Investigation of ruthenium promoted palladium catalysts for methanol electrooxidation in alkaline media

• Synthesis and physical evaluation of Ru containing Pd-based electrocatalysts.
• High electrocatalytic activity towards methanol oxidation for Pd3Ru/C.
• Investigations on oxidative removal of CO on Pd, Ru and bimetallic catalyst surface.
• CO2 current efficiency significantly enhanced by addition of Ru to Pd.
• Power density of 0.1 W cm−2 for platinum-free alkaline direct methanol fuel cell.

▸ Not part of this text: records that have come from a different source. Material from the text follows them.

import Literature.NumberTheory.Automorphic.ArtinLFunctionsBrauerProofs
import Literature.RepresentationTheory.FiniteGroups.UnitaryWedderburn
import HarnessLib

/-!
# Contragredients in Brauer's factorisation: the conjugate character and the dual data (proofs)
(companion to `Literature.NumberTheory.Automorphic.ArtinLFunctionsBrauerProofs`; serves the named
fact `Literature.NumberTheory.Automorphic.brauer_completedArtinLFunction_eq_prod_zpow` of
`Automorphic/ArtinLFunctionsFunctionalEquation`, Neukirch VII, proof of (12.6))

In Neukirch's proof of the functional equation (VII (12.6), p. 538) the Brauer decomposition
`χ = ∑ᵢ nᵢ χᵢ*` of the character of `G(L|K)` is reused for the conjugate character:
`χ̄ = ∑ᵢ nᵢ (χ̄ᵢ)*` with the *same* `nᵢ` and subgroups `Hᵢ = G(L|Kᵢ)`, and `χ̄` is the character of
the contragredient representation.  For the tree's framed Artin representations and Brauer data
(`IsArtinQuotient`, `ArtinRep.monomial`, `IsArtinQuotient.cutCharacter` of
`ArtinLFunctionsBrauerProofs`) this file **proves** the corresponding bookkeeping:

* `Matrix.trace_map_inv_eq_star_trace` — for a representation `ρ : G → ℂ^{n×n}` of a *finite*
  group, `tr ρ(g⁻¹) = conj (tr ρ(g))`, by Weyl's unitarian trick (`exists_conj_unitary` of
  `Literature.RepresentationTheory.FiniteGroups.UnitaryWedderburn`: `ρ` is conjugate to a unitary
  representation, and `U⁻¹ = Uᴴ` for unitary `U`); Serre §2.1 Prop. 1 (iii);
* `FramedRep.character_toContinuousRep_eq_trace`, `FramedRep.character_dual` — the character of
  the representation on `Aⁿ` underlying a framed `ρ : G → GL_n(A)` is `tr ρ(g)`, and the
  contragredient `ρ^∨ = ((ρ ·)ᵀ)⁻¹` (`FramedRep.dual`) has character `g ↦ χ_ρ(g⁻¹)` (Serre §2.1
  Prop. 1 (ii));
* `FramedArtinRep.finite_range`, `FramedArtinRep.character_inv_eq_conj`,
  `FramedArtinRep.character_dual_eq_conj` — a framed Artin representation `ρ : Γ_K → GL_n(ℂ)` has
  finite image (`ArtinRep.finite_range_holds`), so `χ_ρ(γ⁻¹) = conj χ_ρ(γ)` and
  **`χ_{ρ^∨} = χ̄_ρ`**;
* `starRingEnd_indClassFun`, `MonoidHom.conj_coe_apply_eq_inv`, `indClassFun_inv_eq_conj` — induction of
  class functions commutes with complex conjugation, and for a character of degree one `θ` of a
  finite group `conj ∘ θ = θ⁻¹`, so `conj (Ind_H^G θ) = Ind_H^G θ⁻¹` (Neukirch's `(χ̄ᵢ)*`);
* `IsArtinQuotient.cutCharacter_inv` — the rank-one character of `Γ_{Kᵢ}` cut out by `(Hᵢ, θᵢ⁻¹)`
  is the contragredient `FramedRep.dual` of the one cut out by `(Hᵢ, θᵢ)` (inverse transpose of a
  `1 × 1` matrix is the inverse).

Everything here is proved; no new definitions or named facts.  Together with
`ArtinFormalismCompletedProofs` / `ArtinFormalismCompletedProdProofs` (equivalence invariance and
additivity of `Λ`) these are the inputs, besides the induction invariance (12.3) (iii) of `Λ`,
of the planned proof of `brauer_completedArtinLFunction_eq_prod_zpow`.

## Mathlib / tree search

Mathlib: `Representation.char_dual` (`ρ.dual.character g = ρ.character g⁻¹` for Mathlib's
`Representation.dual` on `Module.Dual`, not the tree's framed inverse-transpose), no
`character g⁻¹ = conj (character g)` for finite groups over `ℂ` (`lean search 'char_inv'`:
nothing); `Matrix.trace_conjTranspose`, `Matrix.trace_mul_cycle`, `Matrix.left_inv_eq_left_inv`,
`Complex.inv_eq_conj`, `Function.apply_extend`.  Tree: `exists_conj_unitary`
(`UnitaryWedderburn`), `FramedRep.dual`/`coe_dual_apply`, `FramedRep.trace`,
`ArtinRep.finite_range_holds`, `isOfFinOrder_apply_of_finite_range`, `indClassFun`,
`IsArtinQuotient.cutCharacter` (`cutCharacter_apply_coe`, `cutHom_apply`);
`FramedRep.charpoly_dual_of_finite_range` (`FramedRepDualProofs`) is the `2 × 2` characteristic
polynomial analogue.  Nothing here duplicates an existing declaration.

## References

* J. Neukirch, *Algebraic Number Theory* (1999), VII, proof of (12.6), p. 538 (`NeukirchANT1999`).
* J.-P. Serre, *Linear Representations of Finite Groups* (1977), §1.3 Remark (unitarisability),
  §2.1 Prop. 1 (ii)–(iii), §7.2 (`SerreLinearRepresentations1977`).
-/

noncomputable section

open scoped NumberField ComplexConjugate Matrix
open Field Module Literature.RepresentationTheory.FiniteGroups

/-! ### Traces of inverses for representations of finite groups -/

/-- **`tr ρ(g⁻¹) = conj tr ρ(g)` for a complex matrix representation of a finite group** (Serre,
*Linear Representations*, §2.1 Prop. 1 (iii): `χ(s⁻¹) = χ(s)*`).  Proof by Weyl's unitarian trick
(`exists_conj_unitary`, Serre §1.3 Remark): `u ρ(g) u⁻¹ = U` with `Uᴴ U = 1`, so
`ρ(g⁻¹) = ρ(g)⁻¹ = u⁻¹ Uᴴ u` and `tr ρ(g⁻¹) = tr Uᴴ = conj tr U = conj tr ρ(g)`.  (Declared in
Mathlib's `Matrix` namespace as a deliberate dot-notation-style extension next to
`Matrix.trace_conjTranspose`.) [cite: SerreLinearRepresentations1977, §2.1 Prop. 1 (iii)] -/
theorem Matrix.trace_map_inv_eq_star_trace {n : Type*} [Fintype n] [DecidableEq n] {G : Type*}
    [Group G] [Finite G] (ρ : G →* Matrix n n ℂ) (g : G) :
    (ρ g⁻¹).trace = star (ρ g).trace := by
  obtain ⟨u, hu⟩ := exists_conj_unitary ρ
  set U : Matrix n n ℂ := (u : Matrix n n ℂ) * ρ g * ((u⁻¹ : (Matrix n n ℂ)ˣ) : Matrix n n ℂ)
    with hU
  have hUU : Uᴴ * U = 1 := hu g
  have hUu : U * (u : Matrix n n ℂ) = (u : Matrix n n ℂ) * ρ g := by
    rw [hU, Matrix.mul_assoc, Matrix.mul_assoc, Units.inv_mul, Matrix.mul_one]
  -- `ρ g⁻¹ = u⁻¹ Uᴴ u`: both are left inverses of `ρ g`
  have h1 : ρ g⁻¹ * ρ g = 1 := by rw [← map_mul, inv_mul_cancel, map_one]
  have h2 : ((u⁻¹ : (Matrix n n ℂ)ˣ) : Matrix n n ℂ) * Uᴴ * (u : Matrix n n ℂ) * ρ g = 1 := by
    calc ((u⁻¹ : (Matrix n n ℂ)ˣ) : Matrix n n ℂ) * Uᴴ * (u : Matrix n n ℂ) * ρ g
        = ((u⁻¹ : (Matrix n n ℂ)ˣ) : Matrix n n ℂ) * (Uᴴ * (U * (u : Matrix n n ℂ))) := by
          rw [hUu]; simp only [Matrix.mul_assoc]
      _ = 1 := by rw [← Matrix.mul_assoc Uᴴ, hUU, Matrix.one_mul, Units.inv_mul]
  have h3 : ρ g⁻¹ = ((u⁻¹ : (Matrix n n ℂ)ˣ) : Matrix n n ℂ) * Uᴴ * (u : Matrix n n ℂ) :=
    Matrix.left_inv_eq_left_inv h1 h2
  have h4 : (ρ g).trace = U.trace := by
    rw [hU, Matrix.trace_mul_cycle, Units.inv_mul, Matrix.one_mul]
  rw [h3, Matrix.trace_mul_cycle, Units.mul_inv, Matrix.one_mul, Matrix.trace_conjTranspose, h4]

namespace Literature.NumberTheory.GaloisRepresentations

universe u

/-! ### The character of the contragredient framed representation -/

namespace FramedRep

variable {G : Type*} [Group G] [TopologicalSpace G] {A : Type*} [Field A] [TopologicalSpace A]
  [IsTopologicalRing A] {n : ℕ}

/-- The linear map `ρ(g)` on `Aⁿ` underlying a framed representation is `toLin'` of the matrix
`ρ(g)`. [folklore] -/
theorem toContinuousRep_apply_eq_toLin' (ρ : FramedRep G A n) (g : G) :
    (ρ.toContinuousRep g : (Fin n → A) →ₗ[A] (Fin n → A)) =
      Matrix.toLin' ((ρ g : GL (Fin n) A) : Matrix (Fin n) (Fin n) A) := by
  refine LinearMap.ext fun v => ?_
  rw [Matrix.toLin'_apply]
  rfl

/-- **The character of the representation on `Aⁿ` underlying a framed `ρ` is the matrix trace**
`tr ρ(g)` (`FramedRep.trace`; Mathlib `Matrix.trace_toLin'_eq`).
Ref: Serre, *Linear Representations of Finite Groups*, §2.1. [folklore] -/
theorem character_toContinuousRep_eq_trace (ρ : FramedRep G A n) (g : G) :
    ρ.toContinuousRep.toRepresentation.character g = ρ.trace g := by
  simp only [Representation.character]
  rw [ContinuousRep.toRepresentation_apply, toContinuousRep_apply_eq_toLin', Matrix.trace_toLin'_eq]
  rfl

/-- **The contragredient has character `g ↦ χ(g⁻¹)`**: for a framed `ρ : G → GL_n(A)`,
`χ_{ρ^∨}(g) = tr ((ρ g)ᵀ)⁻¹ = tr ρ(g)⁻¹ = χ_ρ(g⁻¹)` (`FramedRep.dual`).
Ref: Serre, *Linear Representations of Finite Groups*, §2.1 Prop. 1 (ii) (with §1.4).
[cite: SerreLinearRepresentations1977, §2.1 Prop. 1 (ii)] -/
theorem character_dual (ρ : FramedRep G A n) (g : G) :
    (FramedRep.dual ρ).toContinuousRep.toRepresentation.character g =
      ρ.toContinuousRep.toRepresentation.character g⁻¹ := by
  rw [character_toContinuousRep_eq_trace, character_toContinuousRep_eq_trace, FramedRep.trace,
    FramedRep.trace, coe_dual_apply, Matrix.trace_transpose, map_inv]

end FramedRep

/-! ### Framed Artin representations: finite image and the conjugate character -/

namespace FramedArtinRep

variable {K : Type u} [Field K] [NumberField K] {n : ℕ}

/-- **A framed Artin representation has finite image** (`ArtinRep.finite_range_holds` for the
representation on `ℂⁿ`, transported along the faithful standard representation
`M ↦ Matrix.toLin' M`).  Ref: Serre, *Abelian ℓ-adic representations and elliptic curves* (1968),
Ch. I §1.1, Remark. [cite: SerreAbelianLadic1968, Ch. I §1.1 Remark] -/
theorem finite_range (ρ : FramedArtinRep K n) : (Set.range ρ).Finite := by
  have h := ArtinRep.finite_range_holds (K := K) (V := Fin n → ℂ) ρ.toArtinRep
  refine Set.Finite.of_finite_image (f := fun M : GL (Fin n) ℂ =>
    Matrix.toLin' (M : Matrix (Fin n) (Fin n) ℂ)) ?_ fun a _ b _ hab =>
      Units.ext (Matrix.toLin'.injective hab)
  rw [← Set.range_comp]
  have hfun : ((fun M : GL (Fin n) ℂ => Matrix.toLin' (M : Matrix (Fin n) (Fin n) ℂ)) ∘ ρ) =
      fun γ => (ρ.toArtinRep γ : (Fin n → ℂ) →ₗ[ℂ] (Fin n → ℂ)) := by
    funext γ
    exact (FramedRep.toContinuousRep_apply_eq_toLin' ρ γ).symm
  rw [hfun]
  exact h

/-- **`χ_ρ(γ⁻¹) = conj χ_ρ(γ)` for a framed Artin representation** `ρ : Γ_K → GL_n(ℂ)`: the image
`ρ(Γ_K)` is a finite group (`finite_range`), to which `Matrix.trace_map_inv_eq_star_trace`
(unitarian trick) applies.  Ref: Serre, *Linear Representations of Finite Groups*, §2.1 Prop. 1
(iii). [cite: SerreLinearRepresentations1977, §2.1 Prop. 1 (iii)] -/
theorem character_inv_eq_conj (ρ : FramedArtinRep K n) (γ : absoluteGaloisGroup K) :
    ρ.toArtinRep.toRepresentation.character γ⁻¹ = conj (ρ.toArtinRep.toRepresentation.character γ) := by
  haveI : Finite ρ.toMonoidHom.range := by
    have h4 : (ρ.toMonoidHom.range : Set (GL (Fin n) ℂ)) = Set.range ρ := by
      rw [MonoidHom.coe_range]; rfl
    exact Set.finite_coe_iff.mpr (h4 ▸ ρ.finite_range)
  let ι : ρ.toMonoidHom.range →* Matrix (Fin n) (Fin n) ℂ :=
    (Units.coeHom (Matrix (Fin n) (Fin n) ℂ)).comp ρ.toMonoidHom.range.subtype
  have hι : ∀ δ : absoluteGaloisGroup K,
      ι ⟨ρ.toMonoidHom δ, ⟨δ, rfl⟩⟩ = ((ρ δ : GL (Fin n) ℂ) : Matrix (Fin n) (Fin n) ℂ) := fun _ => rfl
  have h := Matrix.trace_map_inv_eq_star_trace ι ⟨ρ.toMonoidHom γ, ⟨γ, rfl⟩⟩
  have hinv : (⟨ρ.toMonoidHom γ, ⟨γ, rfl⟩⟩ : ρ.toMonoidHom.range)⁻¹ =
      ⟨ρ.toMonoidHom γ⁻¹, ⟨γ⁻¹, rfl⟩⟩ := Subtype.ext (map_inv ρ.toMonoidHom γ).symm
  rw [hinv, hι, hι] at h
  rw [show ρ.toArtinRep = FramedRep.toContinuousRep ρ from rfl,
    FramedRep.character_toContinuousRep_eq_trace, FramedRep.character_toContinuousRep_eq_trace]
  exact h

/-- **The contragredient of a framed Artin representation has the conjugate character**,
`χ_{ρ^∨} = χ̄_ρ` (`FramedRep.character_dual` and `character_inv_eq_conj`).  This is the identity
behind "`Λ(L|K, χ̄, 1 - s)`" in Neukirch's functional equation, `χ̄` being realised by `ρ^∨`.
Ref: Serre, *Linear Representations of Finite Groups*, §2.1 Prop. 1 (ii)–(iii); Neukirch VII
(12.6). [cite: SerreLinearRepresentations1977, §2.1 Prop. 1] -/
theorem character_dual_eq_conj (ρ : FramedArtinRep K n) (γ : absoluteGaloisGroup K) :
    (FramedArtinRep.toArtinRep (FramedRep.dual ρ)).toRepresentation.character γ =
      conj (ρ.toArtinRep.toRepresentation.character γ) := by
  rw [← character_inv_eq_conj]
  exact FramedRep.character_dual ρ γ

end FramedArtinRep

end Literature.NumberTheory.GaloisRepresentations

/-! ### Induced class functions and conjugation -/

namespace Literature.RepresentationTheory.FiniteGroups

variable {G : Type} [Group G] [Fintype G]

/-- **Induction commutes with complex conjugation**: `conj ∘ Ind_H^G φ = Ind_H^G (conj ∘ φ)`
(the defining sum `(1/|H|) ∑_t φ̇(t⁻¹ s t)` has real normalisation).
Ref: Serre, *Linear Representations of Finite Groups*, §7.2. [cite: SerreLinearRepresentations1977, §7.2] -/
theorem starRingEnd_indClassFun (H : Subgroup G) (φ : H → ℂ) (s : G) :
    conj (indClassFun H φ s) = indClassFun H (fun h => conj (φ h)) s := by
  simp only [indClassFun, map_mul, map_inv₀, map_natCast, map_sum]
  congr 1
  refine Finset.sum_congr rfl fun t _ => ?_
  rw [Function.apply_extend (starRingEnd ℂ)]
  congr 1
  all_goals funext x; simp [Function.comp_apply]

/-- For a character of degree one `θ` of a finite group, `conj θ(h) = θ(h)⁻¹` (`θ(h)` is a root
of unity, of absolute value `1`; Mathlib `Complex.inv_eq_conj`).
Ref: Serre, *Linear Representations of Finite Groups*, §2.1 Prop. 1 (iii). [folklore] -/
theorem MonoidHom.conj_coe_apply_eq_inv {H : Type*} [Group H] [Finite H] (θ : H →* ℂˣ) (h : H) :
    conj ((θ h : ℂˣ) : ℂ) = (((θ⁻¹ h : ℂˣ)) : ℂ) := by
  have hfin : IsOfFinOrder ((θ h : ℂˣ) : ℂ) :=
    (Units.coeHom ℂ).isOfFinOrder (θ.isOfFinOrder (isOfFinOrder_of_finite h))
  have hnorm : ‖((θ h : ℂˣ) : ℂ)‖ = 1 := hfin.norm_eq_one
  rw [MonoidHom.inv_apply, Units.val_inv_eq_inv_val, Complex.inv_eq_conj hnorm]

/-- **`conj (Ind_H^G θ) = Ind_H^G θ⁻¹`** for a character of degree one `θ` of `H ≤ G` (Neukirch's
`(χ̄ᵢ)*` in the proof of VII (12.6): the conjugate of a monomial character is the monomial
character of the inverse character). [cite: NeukirchANT1999, VII (12.6) proof] -/
theorem indClassFun_inv_eq_conj (H : Subgroup G) (θ : H →* ℂˣ) (s : G) :
    indClassFun H (fun h => ((θ⁻¹ h : ℂˣ) : ℂ)) s = conj (indClassFun H (fun h => (θ h : ℂ)) s) := by
  rw [starRingEnd_indClassFun]
  congr 1
  funext h
  exact (MonoidHom.conj_coe_apply_eq_inv θ h).symm

end Literature.RepresentationTheory.FiniteGroups

/-! ### The cut-out character of the inverse is the contragredient -/

namespace Literature.NumberTheory.Automorphic

universe u

namespace IsArtinQuotient

variable {K : Type u} [Field K] [NumberField K] {G : Type} [Group G]
  {q : absoluteGaloisGroup K →* G} (hq : IsArtinQuotient q) (H : Subgroup G) (θ : H →* ℂˣ)
include hq

/-- **The character of `Γ_{Kᵢ}` cut out by `(Hᵢ, θᵢ⁻¹)` is the contragredient of the one cut out by
`(Hᵢ, θᵢ)`**: `cutCharacter Hᵢ θᵢ⁻¹ = (cutCharacter Hᵢ θᵢ)^∨` (`FramedRep.dual`, inverse transpose;
for `1 × 1` matrices this is the inverse, and `θ⁻¹(x) = θ(x)⁻¹`).  With
`FramedArtinRep.character_dual_eq_conj` this realises Neukirch's `χ̄ᵢ` on `Γ_{Kᵢ}`.
[cite: NeukirchANT1999, VII (12.6) proof] -/
theorem cutCharacter_inv :
    hq.cutCharacter H θ⁻¹ = GaloisRepresentations.FramedRep.dual (hq.cutCharacter H θ) := by
  refine ContinuousMonoidHom.ext fun δ => Units.ext (Matrix.ext fun i j => ?_)
  rw [hq.cutCharacter_apply_coe, GaloisRepresentations.FramedRep.coe_dual_apply,
    Matrix.transpose_apply, ← map_inv (hq.cutCharacter H θ) δ, hq.cutCharacter_apply_coe,
    hq.cutHom_apply, hq.cutHom_apply, map_inv (hq.cutHomAux H) δ, map_inv θ, MonoidHom.inv_apply]

end IsArtinQuotient

end Literature.NumberTheory.Automorphic

end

In this study, the investigation of binary palladium based electrocatalysts for methanol oxidation in alkaline media is reported. For this purpose, electrocatalysts with a loading of 20wt% metal on VulcanXC72-R were synthesized via wet chemical reduction with various compositions of palladium and ruthenium. Physical characterization via transmission electron microscopy (TEM), thermogravimetric analysis (TGA) and inductively coupled plasma optical emission spectroscopy (ICP-OES) was done and verified the synthesis of nanoparticles on carbon support. Electrochemical evaluation of the catalytic behavior of Pd/C, Ru/C and PdXRu/C (X = 1, 3, 5) via cyclic voltammetry and chronoamperometry was conducted in a 3-electrode setup. These measurements suggested that Pd3Ru/C is a promising material for methanol oxidation reaction in alkaline media with an onset potential of 0.465 VRHE and a peak current density of over 1 A mg−1Pd. To further investigate the oxidation of methanol on Pd/C and Ru promoted catalysts, differential electrochemical mass spectrometry (DEMS) measurements were done. From these results a higher CO2 current efficiency (CCE) of 86% for Pd3Ru/C compared to 65% for Pd/C was found. Moreover, fuel cell tests verified the results and showed that Pd3Ru/C has the better performance.